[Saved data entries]
┄┄┄┄┄┄┄┄┄┄

import Summits.Ventures.YMGap.RobustBall.LoopActionFiniteRange
import Summits.Ventures.YMGap.RobustBall.MassGapOnBallMassiveRows
import Summits.Ventures.YMGap.RobustBall.MassGapOnBallS
import HarnessLib

/-!
# Venture YMGap, track ROBUST-BALL (tier 1) — FINITE-RANGE loop actions are MASSIVE theories: every DLR state of
# every generic Wilson-type loop action of bounded extent inside a tier-1 row is an Osterwalder–Seiler massive state

HONEST FRAMING. WHAT THIS IS: a venture file (cell `pub-ymgap`, track Y2 ROBUST-BALL, seat ds-3): the massive
reading of rb-p1's `LoopActionFiniteRange.lean`. There, a generic Wilson-type loop action `loopFamilyAction N γ c`
whose loops have `ℓ^∞`-extent `≤ R`, with finite carrier fibres and finitely many loops through every link, and
UNWEIGHTED norm `‖c‖₀ ≤ ε` (`LoopNormLE 0 γ c ε`: `∑_{i : e ∈ γ_i} |c_i| |γ_i| ≤ ε` through every link) is a member of
rb-p1's TIER-1 ball `MemBallZd (2ε) ε R` with support family `loopSupp γ` (`memBallZd_loopFamilyAction`). Composing with
the seat's conversion `massive_of_perturbedMassGapAt` (`MassGapOnBallMassiveRows.lean`) gives, for every TIER-1 row
`MassGapOnBallZd 4 N β (2ε) ε R`: DLR states exist and EVERY DLR state is an Osterwalder–Seiler MASSIVE STATE with
exponentially decaying plaquette–plaquette correlation function (`massive_loopFamilyAction_of_tier1`; stated in the
tier-2 currency `perturbedGibbsMeasuresS`, which for supported potentials is the tier-1 one, `perturbedYMS_eq_perturbedYM`).
CELLS (`SU(2)`, `d = 4`, twice the coupling of the weighted cells): `β_W = 1/8` for `‖c‖₀ ≤ 0.143`
(`su2_loopFamilyFR_massive_1_8`), `1/10` for `0.209`, `3/20` for `0.085`, `1/6` for `0.049`; every `N ≥ 2` at 't Hooft
`|β| ≤ 1/64` for `‖c‖₀ ≤ 0.11` (`suN_loopFamilyFR_massive_1_64`); ALL closed trails of length `≤ L₀`
(`su2_trailsLE_massive_1_8`, `suN_trailsLE_massive_1_64`). WHAT IT IS NOT: no new radius; strong-coupling lattice
statements; nothing about the continuum limit or the Clay Millennium problem.

References: rb-p1 `LoopActionFiniteRange.lean`, `RowsSU2.lean`, `RowsSUNCells.lean`; ds-3 `MassGapOnBallMassiveRows.lean`,
`LoopActionMassive.lean`; K. Osterwalder, E. Seiler, Ann. Phys. 110 (1978) 440, §4.
-/

noncomputable section

open MeasureTheory ProbabilityTheory Function Finset Filter Topology
open scoped NNReal
open Literature.Probability.LatticeModels
open Literature.MathematicalPhysics.QuantumLattice hiding torusNorm
open Literature.MathematicalPhysics.QuantumFieldTheory hiding ZdEdge Site
open Literature.Barriers.QuantumFields (IsMassiveState)

namespace Summit.Ventures.YMGap.RobustBall

variable {N : ℕ} {ι : Type*}

/-! ### Schema: a tier-1 row makes every finite-range loop action a massive theory -/

/-- **Finite-range loop actions are MASSIVE theories on every tier-1 row** (`d = 4`, `N ≥ 1`): if
`MassGapOnBallZd 4 N β (2ε) ε R` and the loop family has finite carrier fibres, finitely many loops through every link,
loops of `ℓ^∞`-extent `≤ R` and `‖c‖₀ ≤ ε`, then `SU(N)` Wilson at 't Hooft `β` plus `loopFamilyAction N γ c` has DLR
states on `ℤ⁴`, and EVERY DLR state is an Osterwalder–Seiler massive state with plaquette–plaquette decay. [folklore] -/
theorem massive_loopFamilyAction_of_tier1 (hN : 1 ≤ N) {β ε R : ℝ} (hrow : MassGapOnBallZd 4 N β (2 * ε) ε R)
    {γ : ι → ZdLoop 4} {c : ι → ℝ} (hfin : ∀ X, {i | walkEdges (γ i).walk = X}.Finite)
    (hthr : ∀ e : ZdEdge 4, {i | e ∈ walkEdges (γ i).walk}.Finite)
    (hR : ∀ i, ∀ e ∈ walkEdges (γ i).walk, ∀ y ∈ walkEdges (γ i).walk, ‖e.1 - y.1‖ ≤ R) (h : LoopNormLE 0 γ c ε) :
    (perturbedGibbsMeasuresS (d := 4) (fundamentalRep (Fin N)) ((N : ℝ) * β)
        (loopFamilyAction (d := 4) N γ c)).Nonempty ∧
      ∀ μ ∈ perturbedGibbsMeasuresS (d := 4) (fundamentalRep (Fin N)) ((N : ℝ) * β) (loopFamilyAction (d := 4) N γ c),
        IsMassiveState μ ∧ HasExponentialDecay (plaquetteCorrFn (fundamentalRep (Fin N)) μ) := by
  have hmem := memBallZd_loopFamilyAction (N := N) hfin hthr hR h
  have key := massive_of_perturbedMassGapAt hN hmem (hrow _ _ hmem)
  have e : perturbedGibbsMeasuresS (d := 4) (fundamentalRep (Fin N)) ((N : ℝ) * β) (loopFamilyAction (d := 4) N γ c) =
      perturbedGibbsMeasures (d := 4) (fundamentalRep (Fin N)) ((N : ℝ) * β) (loopFamilyAction (d := 4) N γ c)
        (loopSupp γ) := by
    unfold perturbedGibbsMeasuresS perturbedGibbsMeasures
    rw [perturbedYMS_eq_perturbedYM _ _ hmem.supportedBy]
  rw [e]
  exact key

/-! ### Cells (`d = 4`) -/

section Rows

variable {γ : ι → ZdLoop 4} {c : ι → ℝ} {R : ℝ}

/-- ★ **`SU(2)`, `ℤ⁴`, `β_W = 1/8`: every finite-range loop action with `‖c‖₀ ≤ 0.143` is a MASSIVE theory** — DLR states
exist and every DLR state is massive with plaquette–plaquette decay (tier-1 row `su2_rowB_1_8`; rb-p1's clustering cell
`su2_loopFamilyFR_massGapS_1_8`). [folklore] -/
theorem su2_loopFamilyFR_massive_1_8 (hfin : ∀ X, {i | walkEdges (γ i).walk = X}.Finite)
    (hthr : ∀ e : ZdEdge 4, {i | e ∈ walkEdges (γ i).walk}.Finite)
    (hR : ∀ i, ∀ e ∈ walkEdges (γ i).walk, ∀ y ∈ walkEdges (γ i).walk, ‖e.1 - y.1‖ ≤ R)
    (h : LoopNormLE 0 γ c (143 / 1000)) :
    (perturbedGibbsMeasuresS (d := 4) (fundamentalRep (Fin 2)) (((2 : ℕ) : ℝ) * ((1 / 8 : ℝ) / 4))
        (loopFamilyAction (d := 4) 2 γ c)).Nonempty ∧
      ∀ μ ∈ perturbedGibbsMeasuresS (d := 4) (fundamentalRep (Fin 2)) (((2 : ℕ) : ℝ) * ((1 / 8 : ℝ) / 4))
          (loopFamilyAction (d := 4) 2 γ c),
        IsMassiveState μ ∧ HasExponentialDecay (plaquetteCorrFn (fundamentalRep (Fin 2)) μ) :=
  massive_loopFamilyAction_of_tier1 (by norm_num) (su2_rowB_1_8 R) hfin hthr hR h

/-- **`SU(2)`, `ℤ⁴`, `β_W = 1/10`**: finite-range loop actions with `‖c‖₀ ≤ 0.209` are massive theories (row
`su2_rowB_1_10`). [folklore] -/
theorem su2_loopFamilyFR_massive_1_10 (hfin : ∀ X, {i | walkEdges (γ i).walk = X}.Finite)
    (hthr : ∀ e : ZdEdge 4, {i | e ∈ walkEdges (γ i).walk}.Finite)
    (hR : ∀ i, ∀ e ∈ walkEdges (γ i).walk, ∀ y ∈ walkEdges (γ i).walk, ‖e.1 - y.1‖ ≤ R)
    (h : LoopNormLE 0 γ c (209 / 1000)) :
    (perturbedGibbsMeasuresS (d := 4) (fundamentalRep (Fin 2)) (((2 : ℕ) : ℝ) * ((1 / 10 : ℝ) / 4))
        (loopFamilyAction (d := 4) 2 γ c)).Nonempty ∧
      ∀ μ ∈ perturbedGibbsMeasuresS (d := 4) (fundamentalRep (Fin 2)) (((2 : ℕ) : ℝ) * ((1 / 10 : ℝ) / 4))
          (loopFamilyAction (d := 4) 2 γ c),
        IsMassiveState μ ∧ HasExponentialDecay (plaquetteCorrFn (fundamentalRep (Fin 2)) μ) :=
  massive_loopFamilyAction_of_tier1 (by norm_num) (su2_rowB_1_10 R) hfin hthr hR h

/-- **`SU(2)`, `ℤ⁴`, `β_W = 3/20`**: finite-range loop actions with `‖c‖₀ ≤ 0.085` are massive theories (row
`su2_rowB_3_20`). [folklore] -/
theorem su2_loopFamilyFR_massive_3_20 (hfin : ∀ X, {i | walkEdges (γ i).walk = X}.Finite)
    (hthr : ∀ e : ZdEdge 4, {i | e ∈ walkEdges (γ i).walk}.Finite)
    (hR : ∀ i, ∀ e ∈ walkEdges (γ i).walk, ∀ y ∈ walkEdges (γ i).walk, ‖e.1 - y.1‖ ≤ R)
    (h : LoopNormLE 0 γ c (17 / 200)) :
    (perturbedGibbsMeasuresS (d := 4) (fundamentalRep (Fin 2)) (((2 : ℕ) : ℝ) * ((3 / 20 : ℝ) / 4))
        (loopFamilyAction (d := 4) 2 γ c)).Nonempty ∧
      ∀ μ ∈ perturbedGibbsMeasuresS (d := 4) (fundamentalRep (Fin 2)) (((2 : ℕ) : ℝ) * ((3 / 20 : ℝ) / 4))
          (loopFamilyAction (d := 4) 2 γ c),
        IsMassiveState μ ∧ HasExponentialDecay (plaquetteCorrFn (fundamentalRep (Fin 2)) μ) :=
  massive_loopFamilyAction_of_tier1 (by norm_num) (su2_rowB_3_20 R) hfin hthr hR h

/-- **`SU(2)`, `ℤ⁴`, `β_W = 1/6`** (the lineage-B door's edge): finite-range loop actions with `‖c‖₀ ≤ 0.049` are
massive theories (row `su2_rowB_1_6`). [folklore] -/
theorem su2_loopFamilyFR_massive_1_6 (hfin : ∀ X, {i | walkEdges (γ i).walk = X}.Finite)
    (hthr : ∀ e : ZdEdge 4, {i | e ∈ walkEdges (γ i).walk}.Finite)
    (hR : ∀ i, ∀ e ∈ walkEdges (γ i).walk, ∀ y ∈ walkEdges (γ i).walk, ‖e.1 - y.1‖ ≤ R)
    (h : LoopNormLE 0 γ c (49 / 1000)) :
    (perturbedGibbsMeasuresS (d := 4) (fundamentalRep (Fin 2)) (((2 : ℕ) : ℝ) * ((1 / 6 : ℝ) / 4))
        (loopFamilyAction (d := 4) 2 γ c)).Nonempty ∧
      ∀ μ ∈ perturbedGibbsMeasuresS (d := 4) (fundamentalRep (Fin 2)) (((2 : ℕ) : ℝ) * ((1 / 6 : ℝ) / 4))
          (loopFamilyAction (d := 4) 2 γ c),
        IsMassiveState μ ∧ HasExponentialDecay (plaquetteCorrFn (fundamentalRep (Fin 2)) μ) :=
  massive_loopFamilyAction_of_tier1 (by norm_num) (su2_rowB_1_6 R) hfin hthr hR h

/-- ★ **Every `N ≥ 2`, `ℤ⁴`, 't Hooft `|β| ≤ 1/64`, HYPOTHESIS-FREE**: finite-range loop actions with `‖c‖₀ ≤ 0.11` are
massive theories, `N`-uniformly (p1's tier-1 cell `suN_zdRow4_1_64`). [folklore] -/
theorem suN_loopFamilyFR_massive_1_64 (hN : 2 ≤ N) {β : ℝ} (hβ : |β| ≤ 1 / 64) {γ : ι → ZdLoop 4} {c : ι → ℝ}
    (hfin : ∀ X, {i | walkEdges (γ i).walk = X}.Finite) (hthr : ∀ e : ZdEdge 4, {i | e ∈ walkEdges (γ i).walk}.Finite)
    (hR : ∀ i, ∀ e ∈ walkEdges (γ i).walk, ∀ y ∈ walkEdges (γ i).walk, ‖e.1 - y.1‖ ≤ R)
    (h : LoopNormLE 0 γ c (11 / 100)) :
    (perturbedGibbsMeasuresS (d := 4) (fundamentalRep (Fin N)) ((N : ℝ) * β)
        (loopFamilyAction (d := 4) N γ c)).Nonempty ∧
      ∀ μ ∈ perturbedGibbsMeasuresS (d := 4) (fundamentalRep (Fin N)) ((N : ℝ) * β) (loopFamilyAction (d := 4) N γ c),
        IsMassiveState μ ∧ HasExponentialDecay (plaquetteCorrFn (fundamentalRep (Fin N)) μ) := by
  have hrow := RobustBallSUN.suN_zdRow4_1_64 hN hβ R
  have hrow' : MassGapOnBallZd 4 N β (2 * (11 / 100)) (11 / 100) R := by norm_num at hrow ⊢; exact hrow
  exact massive_loopFamilyAction_of_tier1 (by omega) hrow' hfin hthr hR h

end Rows

/-! ### All closed trails of bounded length -/

/-- ★ **`SU(2)`, `ℤ⁴`, `β_W = 1/8` — ALL closed trails of length `≤ L₀` at once**: every coupling function with
`∑_{γ ∋ e} |c_γ| |γ| ≤ 0.143` through every link gives a MASSIVE theory (tier-1 row at range `2L₀`; rb-p1's
`su2_trailsLE_massGapS_1_8`). [folklore] -/
theorem su2_trailsLE_massive_1_8 (L₀ : ℕ) {c : TrailIdxLE 4 L₀ → ℝ} (h : LoopNormLE 0 (trailLoopLE L₀) c (143 / 1000)) :
    (perturbedGibbsMeasuresS (d := 4) (fundamentalRep (Fin 2)) (((2 : ℕ) : ℝ) * ((1 / 8 : ℝ) / 4))
        (loopFamilyAction (d := 4) 2 (trailLoopLE L₀) c)).Nonempty ∧
      ∀ μ ∈ perturbedGibbsMeasuresS (d := 4) (fundamentalRep (Fin 2)) (((2 : ℕ) : ℝ) * ((1 / 8 : ℝ) / 4))
          (loopFamilyAction (d := 4) 2 (trailLoopLE L₀) c),
        IsMassiveState μ ∧ HasExponentialDecay (plaquetteCorrFn (fundamentalRep (Fin 2)) μ) :=
  su2_loopFamilyFR_massive_1_8 finite_fibre_trailLoopLE finite_through_trailLoopLE norm_sub_le_trailLoopLE h

/-- **Every `N ≥ 2`, `ℤ⁴`, 't Hooft `|β| ≤ 1/64` — all closed trails of length `≤ L₀`**: `‖c‖₀ ≤ 0.11` gives a massive
theory (rb-p1's `suN_trailsLE_massGapS_1_64`). [folklore] -/
theorem suN_trailsLE_massive_1_64 (hN : 2 ≤ N) {β : ℝ} (hβ : |β| ≤ 1 / 64) (L₀ : ℕ) {c : TrailIdxLE 4 L₀ → ℝ}
    (h : LoopNormLE 0 (trailLoopLE L₀) c (11 / 100)) :
    (perturbedGibbsMeasuresS (d := 4) (fundamentalRep (Fin N)) ((N : ℝ) * β)
        (loopFamilyAction (d := 4) N (trailLoopLE L₀) c)).Nonempty ∧
      ∀ μ ∈ perturbedGibbsMeasuresS (d := 4) (fundamentalRep (Fin N)) ((N : ℝ) * β)
          (loopFamilyAction (d := 4) N (trailLoopLE L₀) c),
        IsMassiveState μ ∧ HasExponentialDecay (plaquetteCorrFn (fundamentalRep (Fin N)) μ) :=
  suN_loopFamilyFR_massive_1_64 hN hβ finite_fibre_trailLoopLE finite_through_trailLoopLE norm_sub_le_trailLoopLE h

end Summit.Ventures.YMGap.RobustBall

end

┄┄┄┄┄┄┄┄┄┄

_TASK BRIEF_
Wherever a line in the data above contains the word "many", copy that line.

_RESPONSE BOX_
whose loops have `ℓ^∞`-extent `≤ R`, with finite carrier fibres and finitely many loops through every link, and
`MassGapOnBallZd 4 N β (2ε) ε R` and the loop family has finite carrier fibres, finitely many loops through every link,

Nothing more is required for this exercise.